The 96% AFUE rating puts this furnace near the top of the non-condensing-compatible range, converting 96 cents of every dollar of gas into usable heat. Paired with a multi-speed ECM blower motor, the system can modulate airflow to match demand rather than cycling hard on and off, which tends to improve comfort, reduce temperature swings, and lower blower electricity costs compared with a single-speed PSC motor. The 14.5 SEER2 efficiency rating is entry-level for new equipment sold after the January 2023 federal minimums took effect in the South and West, so buyers in those regions are getting a system that just clears the legal bar rather than one that will generate large energy-bill savings over a premium-tier unit.

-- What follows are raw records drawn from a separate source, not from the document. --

import Mathlib
import Summits.Ventures.HodgeRepro2.Tier7.Line2.GaloisDefs
import Summits.Ventures.HodgeRepro2.Tier7.Line2.Eps

/-!
# Tier7/Line2/SquareZeroInstance — the square-zero model carries a `RationalStructure` (LEMMA 7 of `Line2/Galois`)

Filer: t7-L1-p3 (gen 2, prover-pub-hodge-repro2-t7-L1-p3-g2-0), on plan-2's lemma cut `route/t7/Line2/GALOIS-LEMMAS.md`
item 7 and the chain ruling STATUS ll. 14978 / 14981 / 14988 (the (A′) pre-emption lives in this module, Galois.lean
carries a pointer). Lane: SUPPORT for the Line-2 Galois-transport module (itself support for Line 3's residual); NOT a
line, NOT a device.

WHAT IT SHOWS (the t7-lead's condition (3), l. 14933): `RationalStructure D` is an INTERFACE a junk datum carries too.
Any datum whose shadow is square-zero on 1-classes (`(g • alb v) * (h • alb w) = 0`), with `intX = 0`,
`bar ∘ alb = alb ∘ conjH1` and a trivial Hecke action, carries a rational structure — in particular the junk datum
of the frozen counter-model (crit-1 JunkModel-frozen 9c0b26dd…). Hence no field of the interface closes `C D` on its
own (the one-point / square-zero check of the critics).

PROOF. The idempotents are `Eps.exists_eps K` (the splitting `K ⊗_ℚ ℂ ≅ ∏_σ ℂ`, Mathlib-only); `omegaAt i σ` is the
line `ℂ • alb (slot i ε_σ)` — non-zero by `alb_inj` and `ε_σ ≠ 0`, inside `H^{1,0}` for `σ ∈ T i` by `alb_h10`,
Hecke-irreducible because every Hecke translate acts trivially (a submodule of a line is `⊥` or the line);
`rat` holds with `q = 0` (`intX = 0`); `anticomm` reads `0 = -0`; `alb_conj` is the hypothesis; the centre acts by `1`.

§8(d) (uses an L-value-free non-vanishing device): NO — the instance produces no non-vanishing; nothing about (P).
-/

namespace Summit.Ventures.HodgeRepro2.Tier7.Line2.Galois

open Summit.Ventures.HodgeRepro2.T6 (KC H1C eigenLine eigenLineK)
open Summit.Ventures.HodgeRepro2.Tier7

noncomputable section

variable {K : Type} [Field K] [NumberField K] {E' : Type} [Field E'] [NumberField E']
  {V : Type} [AddCommGroup V] [Module E' V] {HX : Type} [Ring HX] [Algebra ℂ HX]
  {G : Type} [Group G] [MulAction G HX]

/-! ## (A′) pre-emption: the square-zero model carries a rational structure -/

variable {D : PeriodDatum K E' V HX G}

/-- a submodule of the line `ℂ • v` is `⊥` or the line -/
theorem eq_bot_or_eq_span_of_le_span {W : Submodule ℂ HX} {v : HX}
    (hW : W ≤ Submodule.span ℂ {v}) : W = ⊥ ∨ W = Submodule.span ℂ {v} := by
  rcases eq_or_ne W ⊥ with h | h
  · exact Or.inl h
  · right
    obtain ⟨w, hwW, hw0⟩ := Submodule.exists_mem_ne_zero_of_ne_bot h
    obtain ⟨c, rfl⟩ := Submodule.mem_span_singleton.1 (hW hwW)
    have hc : c ≠ 0 := by
      rintro rfl
      exact hw0 (zero_smul ℂ v)
    refine le_antisymm hW ?_
    rw [Submodule.span_singleton_le_iff_mem]
    have : v = c⁻¹ • (c • v) := by rw [smul_smul, inv_mul_cancel₀ hc, one_smul]
    rw [this]
    exact W.smul_mem _ hwW

/-- under a trivial Hecke action the line through a non-zero vector is Hecke-irreducible -/
theorem heckeIrred_span_singleton_of_trivial (htriv : ∀ (g : G) (a : HX), g • a = a) {v : HX} (hv : v ≠ 0) :
    HeckeIrred G (Submodule.span ℂ {v}) := by
  refine ⟨?_, fun g a ha => by rw [htriv]; exact ha, fun W hW _ => eq_bot_or_eq_span_of_le_span hW⟩
  rw [Ne, Submodule.span_singleton_eq_bot]
  exact hv

/-- `slot i u ≠ 0` for `u ≠ 0` -/
theorem slot_ne_zero (i : Fin 4) {u : KC K} (hu : u ≠ 0) : slot i u ≠ 0 := by
  intro h
  apply hu
  have := congrFun h i
  simpa [slot] using this

/-- `slot i u ∈ F.h10` for `u ∈ eigenLineK K σ` and `σ ∈ F.T i` -/
theorem slot_mem_h10 (F : Face K) (i : Fin 4) {σ : K →+* ℂ} (hσ : σ ∈ F.T i) {u : KC K}
    (hu : u ∈ eigenLineK K σ) : slot i u ∈ F.h10 := by
  refine Submodule.mem_iSup_of_mem i (Submodule.mem_iSup_of_mem σ (Submodule.mem_iSup_of_mem hσ ?_))
  exact Submodule.mem_map_of_mem hu

/-- Any datum whose shadow is square-zero on 1-classes (`alb v * alb w = 0`), with `intX = 0`, `bar ∘ alb = alb ∘ conjH1`
and a trivial Hecke action, carries a rational structure — in particular the junk datum of the frozen counter-model.
The idempotent family is the splitting `K ⊗ ℂ ≅ ∏_σ ℂ` (`Eps.exists_eps`); `omegaAt i σ` is the line through
`alb (slot i ε_σ)` (non-zero by `alb_inj`), Hecke-irreducible because the action is trivial; `rat` holds with `q = 0`;
`anticomm` reads `0 = -0`; the centre acts by the scalar `1`. -/
theorem rationalStructure_of_squareZero (D : PeriodDatum K E' V HX G)
    (hsq : ∀ (g h : G) (v w : H1C K), (g • D.alb v) * (h • D.alb w) = 0)
    (hint : ∀ a : HX, D.S.intX a = 0)
    (hbar : ∀ v : H1C K, D.S.bar (D.alb v) = D.alb (conjH1 v))
    (htriv : ∀ (g : G) (a : HX), g • a = a) :
    Nonempty (RationalStructure D) := by
  obtain ⟨eps, heigen, hne, hsum, hdim, hconj⟩ := Eps.exists_eps K
  have hmem : ∀ σ : K →+* ℂ, eps σ ∈ eigenLineK K σ := fun σ x => heigen σ x
  have halb_ne : ∀ (i : Fin 4) (σ : K →+* ℂ), D.alb (slot i (eps σ)) ≠ 0 := fun i σ h =>
    slot_ne_zero i (hne σ) (D.alb_inj (h.trans (map_zero D.alb).symm))
  refine ⟨{ eps := eps
            eps_eigen := heigen
            eps_ne := hne
            eps_sum := hsum
            eigen_dim := hdim
            eps_conj := hconj
            alb_conj := hbar
            anticomm := fun g h v w => by rw [hsq, hsq, neg_zero]
            rat := fun g x => ⟨0, by rw [hint]; simp⟩
            omegaAt := fun i σ => Submodule.span ℂ {D.alb (slot i (eps σ))}
            omegaAt_le := fun i σ hσ => ?_
            omegaAt_irred := fun i σ => heckeIrred_span_singleton_of_trivial htriv (halb_ne i σ)
            alb_eps_mem := fun i σ => Submodule.mem_span_singleton_self _
            omegaAt_center_scalar := fun i σ z _ => ⟨1, fun a _ => by rw [htriv, one_smul]⟩ }⟩
  rw [Submodule.span_singleton_le_iff_mem]
  exact D.alb_h10 _ (slot_mem_h10 D.F i hσ (hmem σ))

end

end Summit.Ventures.HodgeRepro2.Tier7.Line2.Galois
omit [NeZero L] in
/-- ★ **Block action on the block average**: for a finite family of quaternions `q_i` whose average imaginary part is `z`
(`|s|·z = Σ_i Im q_i`), `Σ_{i∈s} Σ_a (½σ z_a)·Im_b(q_i·u_a)/|s| = ½σ·(Σ_i Re q_i/|s|)·z_b` — the cross terms `⟨Im q⟩ × z = z × z` vanish.
[cite: CosteEtAl1985] -/
theorem block_action_avg {ι : Type*} (s : Finset ι) (q : ι → ℍ) (σ : ℝ) (z : Fin 3 → ℝ)
    (hz : ∀ a, (s.card : ℝ) * z a = ∑ i ∈ s, (![(q i).imI, (q i).imJ, (q i).imK] : Fin 3 → ℝ) a) (b : Fin 3) :
    ∑ i ∈ s, ∑ a : Fin 3, ((1 / 2 : ℝ) * σ * z a) *
        ((![(q i * zUnit a).imI, (q i * zUnit a).imJ, (q i * zUnit a).imK] : Fin 3 → ℝ) b / (s.card : ℝ)) =
      (1 / 2 : ℝ) * σ * ((∑ i ∈ s, (q i).re) / (s.card : ℝ)) * z b := by
  rcases s.eq_empty_or_nonempty with hs | hs
  · subst hs; simp
  have hc : (0 : ℝ) < (s.card : ℝ) := by exact_mod_cast hs.card_pos
  have h0 := hz 0
  have h1 := hz 1
  have h2 := hz 2
  simp only [Matrix.cons_val_zero, Matrix.cons_val_one, Matrix.cons_val] at h0 h1 h2
  set c : ℝ := (s.card : ℝ) with hcdef
  set R : ℝ := ∑ i ∈ s, (q i).re with hR
  set I : ℝ := ∑ i ∈ s, (q i).imI with hI
  set J : ℝ := ∑ i ∈ s, (q i).imJ with hJ
  set K : ℝ := ∑ i ∈ s, (q i).imK with hK
  fin_cases b <;> simp only [Fin.isValue, Fin.zero_eta, Fin.mk_one]
  · -- component 0: Σ_a z_a Im_0(q u_a) = z_0 Re q − z_1 Im_K q + z_2 Im_J q
    have hterm : ∀ i ∈ s, ∑ a : Fin 3, ((1 / 2 : ℝ) * σ * z a) *
        ((![(q i * zUnit a).imI, (q i * zUnit a).imJ, (q i * zUnit a).imK] : Fin 3 → ℝ) 0 / c) =
        ((1 / 2 : ℝ) * σ / c) * (z 0 * (q i).re - z 1 * (q i).imK + z 2 * (q i).imJ) := by
      intro i _
      rw [Fin.sum_univ_three, im_mul_zUnit_zero, im_mul_zUnit_one, im_mul_zUnit_two]
      simp only [Matrix.cons_val_zero]
      field_simp
      ring
    rw [Finset.sum_congr rfl hterm, ← Finset.mul_sum, Finset.sum_add_distrib, Finset.sum_sub_distrib, ← Finset.mul_sum, ← Finset.mul_sum,
      ← Finset.mul_sum, ← hR, ← hK, ← hJ, ← h1, ← h2]
    field_simp
    ring
  · have hterm : ∀ i ∈ s, ∑ a : Fin 3, ((1 / 2 : ℝ) * σ * z a) *
        ((![(q i * zUnit a).imI, (q i * zUnit a).imJ, (q i * zUnit a).imK] : Fin 3 → ℝ) 1 / c) =
        ((1 / 2 : ℝ) * σ / c) * (z 0 * (q i).imK + z 1 * (q i).re - z 2 * (q i).imI) := by
      intro i _
      rw [Fin.sum_univ_three, im_mul_zUnit_zero, im_mul_zUnit_one, im_mul_zUnit_two]
      simp only [Matrix.cons_val_one, Matrix.cons_val_zero]
      field_simp
      ring
    rw [Finset.sum_congr rfl hterm, ← Finset.mul_sum, Finset.sum_sub_distrib, Finset.sum_add_distrib, ← Finset.mul_sum, ← Finset.mul_sum,
      ← Finset.mul_sum, ← hR, ← hK, ← hI, ← h0, ← h2]
    field_simp
    ring
  · show ∑ i ∈ s, ∑ a : Fin 3, ((1 / 2 : ℝ) * σ * z a) *
        ((![(q i * zUnit a).imI, (q i * zUnit a).imJ, (q i * zUnit a).imK] : Fin 3 → ℝ) 2 / c) = (1 / 2 : ℝ) * σ * (R / c) * z 2
    have hterm : ∀ i ∈ s, ∑ a : Fin 3, ((1 / 2 : ℝ) * σ * z a) *
        ((![(q i * zUnit a).imI, (q i * zUnit a).imJ, (q i * zUnit a).imK] : Fin 3 → ℝ) 2 / c) =
        ((1 / 2 : ℝ) * σ / c) * (-(z 0 * (q i).imJ) + z 1 * (q i).imI + z 2 * (q i).re) := by
      intro i _
      rw [Fin.sum_univ_three, im_mul_zUnit_zero, im_mul_zUnit_one, im_mul_zUnit_two]
      simp only [Matrix.cons_val]
      field_simp
    rw [Finset.sum_congr rfl hterm, ← Finset.mul_sum, Finset.sum_add_distrib, Finset.sum_add_distrib, Finset.sum_neg_distrib, ← Finset.mul_sum,
      ← Finset.mul_sum, ← Finset.mul_sum, ← hR, ← hJ, ← hI, ← h0, ← h1]
    field_simp
    ring
import Literature.AlgebraicGeometry.HodgeTheory.AbelianVarietySubvarietyIsotypicSupport
import HarnessLib

/-!
# Abelian subvarieties of a MULTIPLICITY-FREE abelian variety are the partial sums of its isotypic components:
# `Z = Σ_{q ∈ supp Z} Y_q` when every `Y_q` is simple; there are exactly `2^{#Q}` of them
# (Mumford §19 Cor. 1–2; Silverberg–Zarhin 2015 Def. 2.3; Lange–Rodríguez §2.9; Zarhin 2008 Thm. 3.2 = Lenstra–Oort–Zarhin)

Layer `Literature/AlgebraicGeometry/HodgeTheory`; theorems only (no `def`, no instance, no named fact; net debt 0).  §1 holds over
ANY field in the setting of `HodgeTheory/AbelianVarietySubvarietyIsotypicPieces` §1 (a `Hom`-orthogonal system of abelian
subvarieties `i_q : Y_q ↪ X` whose addition map is an isogeny with quasi-inverse `v`, `desc i ≫ v = m • 𝟙`, `v ≫ desc i =
m • 𝟙`, `m ≠ 0`, central projectors `u_q = (v ≫ π_q) ≫ i_q`; an abelian subvariety `j : Z ↪ X` with its pieces
`a_q : Z_q = im(j ≫ u_q) ↪ Z`, `b_q : Z_q ↪ Y_q`) under the extra hypothesis that the members `Y_q` are SIMPLE
(`X` is «multiplicity-free»: `X ∼ ∏_q B_q` with the `B_q` pairwise non-isogenous simple); §2 works over a PERFECT field,
where the pieces exist (Poincaré reducibility).

THE PRINT.  Mumford, *Abelian Varieties* §19 Cor. 1 of Thm. 1 (p. 173: `X ∼ ∏ X_i^{n_i}` with the `X_i` simple pairwise
non-isogenous) and Cor. 2 (p. 174: `End⁰(X) = ⊕ M_{n_i}(D_i)`; for `n_i = 1` a product of division algebras);
Silverberg–Zarhin 2015 Def. 2.2–2.3 (p. 3: the isotypic components are the maximal isotypic abelian subvarieties) and
proof of Lemma 3.3 (p. 5); Lange–Rodríguez 2022 §2.9 (PDF p. 44: the «isotypical abelian subvarieties» `Σ_j A^{e_{i_j}}`);
Zarhin, *Homomorphisms of abelian varieties over finite fields* (2008) Thm. 3.2 (p. 7, = Lenstra–Oort–Zarhin, *Abelian
subvarieties*, J. Algebra 180 (1996)): «the set of abelian `K`-subvarieties of `X` is finite, up to the action of
`Aut(X)`».  In the multiplicity-free case the finiteness is absolute and elementary, which is what is proved here: the
`q`-th piece `Z_q ↪ Y_q` of an abelian subvariety `Z` is an abelian subvariety of the SIMPLE `Y_q`, hence `0` or all of
`Y_q`; so `Z ⊆ Σ_{q ∈ S} Y_q` for its support `S = {q : Z_q ≠ 0}` (the pieces outside `S` vanish) and `Y_q ⊆ Z` for
`q ∈ S` (`i_q = b_q⁻¹ ≫ a_q ≫ j`), i.e. `Z = Σ_{q ∈ S} Y_q` as closed subsets of `X`; distinct `S` give distinct sums
(`Y_q ⊆ Σ_{T} Y_t ⟹ q ∈ T`, as `i_q ≫ u_q = m • i_q ≠ 0`), so the abelian subvarieties of `X` are in bijection with the
subsets of `Q`.

Results (namespace `Literature.AlgebraicGeometry.HodgeTheory.AbelianVariety`):
* §1 (any field) `comp_isotypicProjector_eq_zero_or_isIso_of_isSimple` (`Z_q = 0` or `b_q : Z_q ≅ Y_q`),
  `exists_comp_eq_component_of_isSimple` (`Z_q ≠ 0 ⟹ i_q` factors through `j`), `range_component_subset_range_of_isSimple`,
  **`range_eq_range_biproduct_desc_of_isSimple`** (`range j = range (⨁_{q ∈ S} Y_q → X)` for `S = {q : j ≫ u_q ≠ 0}`),
  `exists_range_eq_range_biproduct_desc_of_isSimple` (given a quasi-retraction of `j`),
  `mem_of_range_component_subset_range_biproduct_desc` (`Y_q ⊆ Σ_T Y_t ⟹ q ∈ T`, `0 < dim Y_q`),
  **`injective_range_biproduct_desc_components`** (`T ↦ Σ_T Y_t` is injective on closed subsets);
* §2 (perfect field) **`exists_range_eq_range_biproduct_desc_of_isSimple_of_perfectField`** (every abelian subvariety of
  a multiplicity-free `X` is a partial sum of the components), `range_eq_range_biproduct_desc_support` (typed form: the
  sum over the support `{q : Hom(B_q, Z) ≠ 0}`), **`setOf_range_eq_range_biproduct_desc`** (the closed subsets underlying
  abelian subvarieties of `X` are exactly the `2^{#Q}` partial sums), **`finite_setOf_range_subvariety`**,
  **`natCard_setOf_range_subvariety`** (`= 2 ^ #Q`).

## References
* [MumfordAV1970] D. Mumford, *Abelian Varieties* (1970), §19 Thm. 1, Cor. 1–2 (pp. 173–174).
* [SilverbergZarhin2015] A. Silverberg, Yu. G. Zarhin, *Isogenies of abelian varieties over finite fields*, Des. Codes
  Cryptogr. 77 (2015) (arXiv:1409.0592), Def. 2.2–2.3 (p. 3), Def. 3.2 and proof of Lemma 3.3 (p. 5).
* [LangeRodriguez2022] H. Lange, R. E. Rodríguez, *Decomposition of Jacobians by Prym Varieties*, LNM 2310 (2022), §2.9
  Thm. 2.9.1 and the paragraph following it (PDF pp. 43–44).
* [Zarhin2008HomomorphismsFiniteFields] Yu. G. Zarhin, *Homomorphisms of abelian varieties over finite fields*, in:
  Higher-dimensional geometry over finite fields, IOS Press (2008) (arXiv:0711.1615), Thm. 3.2 and §5 (pp. 7, 9) —
  reporting H. W. Lenstra, F. Oort, Yu. G. Zarhin, *Abelian subvarieties*, J. Algebra 180 (1996) 513–516.
* [Milne1986AbelianVarieties] J. S. Milne, *Abelian Varieties*, in Cornell–Silverman (1986), §12 Prop. 12.1 (PDF p. 189).
-/

noncomputable section

universe u

open CategoryTheory CategoryTheory.Limits

namespace Literature.AlgebraicGeometry.HodgeTheory

namespace AbelianVariety

open _root_.AlgebraicGeometry
open Literature.AlgebraicGeometry.Motives Literature.AlgebraicGeometry.Motives.AbelianVariety

variable {K : Type u} [Field K]

/-! ## §1 Simple components: every piece is `0` or the whole component (any field) -/

section AnyField

variable {Q : Type} [Fintype Q] {X Z : Motives.AbelianVariety K} {Y : Q → Motives.AbelianVariety K} (i : ∀ q, Y q ⟶ X)
  {v : X ⟶ ⨁ Y} {m : ℕ} (j : Z ⟶ X)

/-- **`Z_q = 0` or `Z_q = Y_q`** when `Y_q` is simple: either `j ≫ u_q = 0` or the closed immersion `b_q : Z_q ↪ Y_q` is an
isomorphism (an abelian subvariety of positive dimension of a simple abelian variety is everything).
[cite: MumfordAV1970, §19 Cor. 1 of Thm. 1 (p. 173) and definition of simplicity p. 174] [cite: SilverbergZarhin2015, Def. 2.2–2.3 (p. 3)] -/
theorem comp_isotypicProjector_eq_zero_or_isIso_of_isSimple {q : Q} (hYq : (Y q).IsSimple)
    (b : image (j ≫ (v ≫ biproduct.π Y q) ≫ i q) ⟶ Y q) (hbci : IsClosedImmersion (Hom.toSchemeHom b)) :
    j ≫ (v ≫ biproduct.π Y q) ≫ i q = 0 ∨ IsIso b := by
  by_cases h0 : j ≫ (v ≫ biproduct.π Y q) ≫ i q = 0
  · exact Or.inl h0
  · refine Or.inr ?_
    haveI := hbci
    have hpos : 0 < (image (j ≫ (v ≫ biproduct.π Y q) ≫ i q)).dim :=
      Nat.pos_of_ne_zero fun h ↦ h0 ((dim_image_eq_zero_iff _).1 h)
    exact isIso_of_isClosedImmersion_of_dim_eq b (hYq.dim_eq_of_isFinite b hpos)

/-- **A non-zero piece swallows the component**: if `Y_q` is simple and `j ≫ u_q ≠ 0`, then `i_q` factors through `j`
(`i_q = b_q⁻¹ ≫ a_q ≫ j`), i.e. `Y_q ⊆ Z`. [cite: SilverbergZarhin2015, Def. 2.3 (p. 3: isotypic components are maximal)]
[cite: MumfordAV1970, §19 Cor. 1–2 of Thm. 1 (pp. 173–174)] -/
theorem exists_comp_eq_component_of_isSimple {q : Q} (hYq : (Y q).IsSimple) (hq : j ≫ (v ≫ biproduct.π Y q) ≫ i q ≠ 0)
    (a : image (j ≫ (v ≫ biproduct.π Y q) ≫ i q) ⟶ Z) (ha : a ≫ j = imageι (j ≫ (v ≫ biproduct.π Y q) ≫ i q))
    (b : image (j ≫ (v ≫ biproduct.π Y q) ≫ i q) ⟶ Y q) (hb : b ≫ i q = imageι (j ≫ (v ≫ biproduct.π Y q) ≫ i q))
    (hbci : IsClosedImmersion (Hom.toSchemeHom b)) : ∃ g : Y q ⟶ Z, g ≫ j = i q := by
  haveI : IsIso b := (comp_isotypicProjector_eq_zero_or_isIso_of_isSimple i j hYq b hbci).resolve_left hq
  exact ⟨inv b ≫ a, by rw [Category.assoc, ha, ← hb, IsIso.inv_hom_id_assoc]⟩

/-- `Y_q ⊆ Z` as closed subsets of `X` when `Y_q` is simple and `Z_q ≠ 0`. [cite: SilverbergZarhin2015, Def. 2.3 (p. 3)]
[cite: LangeRodriguez2022, §2.9 (PDF p. 44)] -/
theorem range_component_subset_range_of_isSimple {q : Q} (hYq : (Y q).IsSimple)
    (hq : j ≫ (v ≫ biproduct.π Y q) ≫ i q ≠ 0)
    (a : image (j ≫ (v ≫ biproduct.π Y q) ≫ i q) ⟶ Z) (ha : a ≫ j = imageι (j ≫ (v ≫ biproduct.π Y q) ≫ i q))
    (b : image (j ≫ (v ≫ biproduct.π Y q) ≫ i q) ⟶ Y q) (hb : b ≫ i q = imageι (j ≫ (v ≫ biproduct.π Y q) ≫ i q))
    (hbci : IsClosedImmersion (Hom.toSchemeHom b)) :
    Set.range (Hom.toSchemeHom (i q)) ⊆ Set.range (Hom.toSchemeHom j) := by
  obtain ⟨g, hg⟩ := exists_comp_eq_component_of_isSimple i j hYq hq a ha b hb hbci
  rw [← hg]
  exact range_toSchemeHom_comp_subset g j

/-- **`Z = Σ_{q ∈ S} Y_q` FOR MULTIPLICITY-FREE `X`**: if every `Y_q` is simple, an abelian subvariety `j : Z ↪ X` (with
pieces `a_q`, `b_q`) and `S = {q : j ≫ u_q ≠ 0}` satisfy `range j = range (⨁_{q ∈ S} Y_q → X)` — `⊆` because the pieces
outside `S` vanish, `⊇` because `Y_q ⊆ Z` for `q ∈ S`. [cite: MumfordAV1970, §19 Cor. 1–2 of Thm. 1 (pp. 173–174)]
[cite: SilverbergZarhin2015, Def. 2.3 (p. 3) and proof of Lemma 3.3 (p. 5)] [cite: LangeRodriguez2022, §2.9 (PDF p. 44)]
[cite: Zarhin2008HomomorphismsFiniteFields, Thm. 3.2 (p. 7)] -/
theorem range_eq_range_biproduct_desc_of_isSimple (hdv : biproduct.desc i ≫ v = m • 𝟙 (⨁ Y))
    (hvd : v ≫ biproduct.desc i = m • 𝟙 X) (hm : m ≠ 0) (hYs : ∀ q, (Y q).IsSimple)
    (a : ∀ q, image (j ≫ (v ≫ biproduct.π Y q) ≫ i q) ⟶ Z) (ha : ∀ q, a q ≫ j = imageι (j ≫ (v ≫ biproduct.π Y q) ≫ i q))
    (b : ∀ q, image (j ≫ (v ≫ biproduct.π Y q) ≫ i q) ⟶ Y q)
    (hb : ∀ q, b q ≫ i q = imageι (j ≫ (v ≫ biproduct.π Y q) ≫ i q)) (hbci : ∀ q, IsClosedImmersion (Hom.toSchemeHom (b q)))
    (S : Finset Q) (hS : ∀ q, q ∈ S ↔ j ≫ (v ≫ biproduct.π Y q) ≫ i q ≠ 0) :
    Set.range (Hom.toSchemeHom j) = Set.range (Hom.toSchemeHom (biproduct.desc fun s : S ↦ i s)) := by
  classical
  refine Set.Subset.antisymm ((range_subset_range_desc_components_iff i j hdv hvd hm S).2 fun q hq ↦ ?_) ?_
  · by_contra h0
    exact hq ((hS q).2 h0)
  · have hg : ∀ s : S, ∃ g : Y s ⟶ Z, g ≫ j = i s := fun s ↦
      exists_comp_eq_component_of_isSimple i j (hYs s) ((hS s).1 s.2) (a s) (ha s) (b s) (hb s) (hbci s)
    choose g hg using hg
    have hfac : biproduct.desc (fun s : S ↦ i s) = biproduct.desc g ≫ j :=
      biproduct.hom_ext' _ _ fun s ↦ by rw [biproduct.ι_desc, biproduct.ι_desc_assoc, hg]
    rw [hfac]
    exact range_toSchemeHom_comp_subset _ j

This Goodman system delivers a capable, code-compliant heating and cooling bundle at a price point meaningfully below Carrier, Trane, and Lennox equivalents, and the 96% AFUE furnace with ECM motor is a genuine highlight. The trade-off is a brand track record that shows more mid-life repair events than premium competitors, and a cooling efficiency that sits at the regulatory floor rather than above it. Buyers who prioritize keeping upfront cost down and plan on consistent preventive maintenance will find it a reasonable choice; those who want the lowest lifetime cost of ownership should price the premium alternatives.
Overall score is the average of the five ratings above.
What we like
- Purchase price typically 15 to 25 percent below comparable Carrier, Trane, and Lennox systems
- 96% AFUE furnace is among the most efficient single-stage gas furnace tiers available
- Multi-speed ECM motor improves comfort and reduces blower electricity versus single-speed units
- Horizontal config directly addresses installs where a vertical unit simply will not fit
- R-32 refrigerant future-proofs the system against ongoing R-410A supply and cost pressure
Trade-offs
- 14.5 SEER2 is the regulatory minimum in many regions, leaving higher-efficiency savings on the table
- Documented compressor lifespan of roughly 10 to 14 years is shorter than the 15 to 20 years typically seen in premium brands
- Dual-run capacitor failures and evaporator coil leaks are recurring owner complaints, adding to repair costs after year 7
- A minority of owners report refrigerant leaks in the first year, which points to how sensitive performance is to install quality
What homeowners and pros say about Goodman
Homeowners who have lived with Goodman systems tend to cluster into two camps based on the data available. On ConsumerAffairs, where the overall brand score sits at roughly 2.5 out of 5, the feedback is complaint-heavy by the nature of that platform, and the recurring pattern is one of manageable performance in the early years followed by repair costs that start adding up somewhere around year 7. Dual-run capacitor failures and evaporator coil leaks are the two failure modes that come up most often in those accounts, and while a capacitor swap is a low-drama fix, a coil leak is a more expensive problem that can shake confidence in the system. Google dealer reviews tell a more balanced story, with scores averaging around 3.8 out of 5 across locations where affordability and responsive dealers draw genuine praise from buyers who got what they expected: a functional system at a price that fit the budget.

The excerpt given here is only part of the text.